_TASK_: Starting at the top of the entries below, set down each line exactly as written, and stop after the line containing "(h𝒰e : ∀ T ∈ 𝒰, e".

(RECORDS PROVIDED Opens)

/-- **THE CONE STEP.**  If every member of the up-set `𝒰` contains `e`, then `N(𝒰ᵉ,𝒱ᵉ,𝒲ᵉ) ≤ 3·N(𝒰,𝒱,𝒲)`. [this work] -/
theorem threePartN_lift_le_three_mul (h𝒰 : IsUpperSet 𝒰) (h𝒱 : IsUpperSet 𝒱) (h𝒲 : IsUpperSet 𝒲)
    (h𝒰e : ∀ T ∈ 𝒰, e ∈ T) :
    threePartN ({R : Set ι | insert e R ∈ 𝒰}) ({R : Set ι | insert e R ∈ 𝒱}) ({R : Set ι | insert e R ∈ 𝒲}) ≤ 3 * threePartN 𝒰 𝒱 𝒲 := by
  have htop := top_eq_pin e (𝒱 := 𝒱) (𝒲 := 𝒲) h𝒰e
  have htop' := top_lift_eq_three_mul e (𝒰 := 𝒰) (𝒱 := 𝒱) (𝒲 := 𝒲)
  have hd1 := dee_one_le_pin e h𝒰e h𝒱 h𝒲
  have hd1' := dee_one_lift_eq_three_mul e (𝒰 := 𝒰) (𝒱 := 𝒱) (𝒲 := 𝒲)
  have hd2 := dee_two_eq_pin e (𝒱 := 𝒱) (𝒲 := 𝒲) h𝒰e
  have hd2' := dee_two_lift_eq_three_mul e (𝒰 := 𝒰) (𝒱 := 𝒱) (𝒲 := 𝒲)
  have hg2 := dee_two_add_gain_le e (𝒰 := 𝒰) (𝒲 := 𝒲) h𝒱
  have hd3 := dee_two_eq_pin e (𝒱 := 𝒲) (𝒲 := 𝒱) h𝒰e
  have hd3' := dee_two_lift_eq_three_mul e (𝒰 := 𝒰) (𝒱 := 𝒲) (𝒲 := 𝒱)
  have hg3 := dee_two_add_gain_le e (𝒰 := 𝒰) (𝒲 := 𝒱) h𝒲
  have ht := tee_eq_pin e (𝒱 := 𝒱) (𝒲 := 𝒲) h𝒰e
  have ht' := tee_lift_eq_three_mul e (𝒰 := 𝒰) (𝒱 := 𝒱) (𝒲 := 𝒲)
  have hsplit := tee_pin_le_add e (𝒰 := 𝒰) (𝒱 := 𝒱) (𝒲 := 𝒲)
  have hX := incr_two_le e (𝒱 := 𝒱) h𝒰 h𝒲
  have hY := incr_three_le e (𝒲 := 𝒲) h𝒰 h𝒱
  unfold threePartN
  rw [htop, htop', hd1', hd2, hd2', hd3, hd3', ht, ht']
  push_cast
  omega

end ConeStep

/-! ## Induction over the generating set: one principal slot -/

/-- Principal filters of finsets: `N({T | S ⊆ T}, 𝒱, 𝒲) ≥ 0`. [this work] -/
theorem threePartN_principal_finset_nonneg (S : Finset ι) :
    ∀ {𝒱 𝒲 : Set (Set ι)}, IsUpperSet 𝒱 → IsUpperSet 𝒲 → 0 ≤ threePartN {T : Set ι | (S : Set ι) ⊆ T} 𝒱 𝒲 := by
  induction S using Finset.induction_on with
  | empty =>
    intro 𝒱 𝒲 h𝒱 h𝒲
    have h : {T : Set ι | ((∅ : Finset ι) : Set ι) ⊆ T} = (Set.univ : Set (Set ι)) := by
      ext T; simp
    rw [h]
    exact threePartN_univ_nonneg h𝒱 h𝒲
  | @insert e S he ih =>
    intro 𝒱 𝒲 h𝒱 h𝒲
    have hU : IsUpperSet {T : Set ι | ((insert e S : Finset ι) : Set ι) ⊆ T} :=
      fun A B hAB hA => Set.Subset.trans hA hAB
    have hUe : ∀ T ∈ {T : Set ι | ((insert e S : Finset ι) : Set ι) ⊆ T}, e ∈ T :=
      fun T hT => hT (by simp)
    have h3 := threePartN_lift_le_three_mul e hU h𝒱 h𝒲 hUe
    rw [liftAt_principal_insert e S he] at h3
    have h0 := ih (isUpperSet_liftAt e h𝒱) (isUpperSet_liftAt e h𝒲)
    linarith

/-- **THREE-PARTITION POSITIVITY WITH ONE PRINCIPAL SLOT** (every finite ground set): for every `S ⊆ ι` and all up-sets
`𝒱, 𝒲`, `0 ≤ N({T | S ⊆ T}, 𝒱, 𝒲)` — the case of `ThreePartitionPositivity` in which one family is a principal filter. [this work] -/
theorem threePartN_principal_nonneg (S : Set ι) {𝒱 𝒲 : Set (Set ι)} (h𝒱 : IsUpperSet 𝒱) (h𝒲 : IsUpperSet 𝒲) :
    0 ≤ threePartN {T : Set ι | S ⊆ T} 𝒱 𝒲 := by
  have h := threePartN_principal_finset_nonneg S.toFinite.toFinset h𝒱 h𝒲
  simp only [Set.Finite.coe_toFinset] at h
  exact h


end Summit.CriticalPhenomena.PercolationContinuityZ3.Theorems.ThreePartition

(RECORDS PROVIDED Closes)

_EXERCISE RESPONSE_:
/-- **THE CONE STEP.**  If every member of the up-set `𝒰` contains `e`, then `N(𝒰ᵉ,𝒱ᵉ,𝒲ᵉ) ≤ 3·N(𝒰,𝒱,𝒲)`. [this work] -/
theorem threePartN_lift_le_three_mul (h𝒰 : IsUpperSet 𝒰) (h𝒱 : IsUpperSet 𝒱) (h𝒲 : IsUpperSet 𝒲)
    (h𝒰e : ∀ T ∈ 𝒰, e ∈ T) :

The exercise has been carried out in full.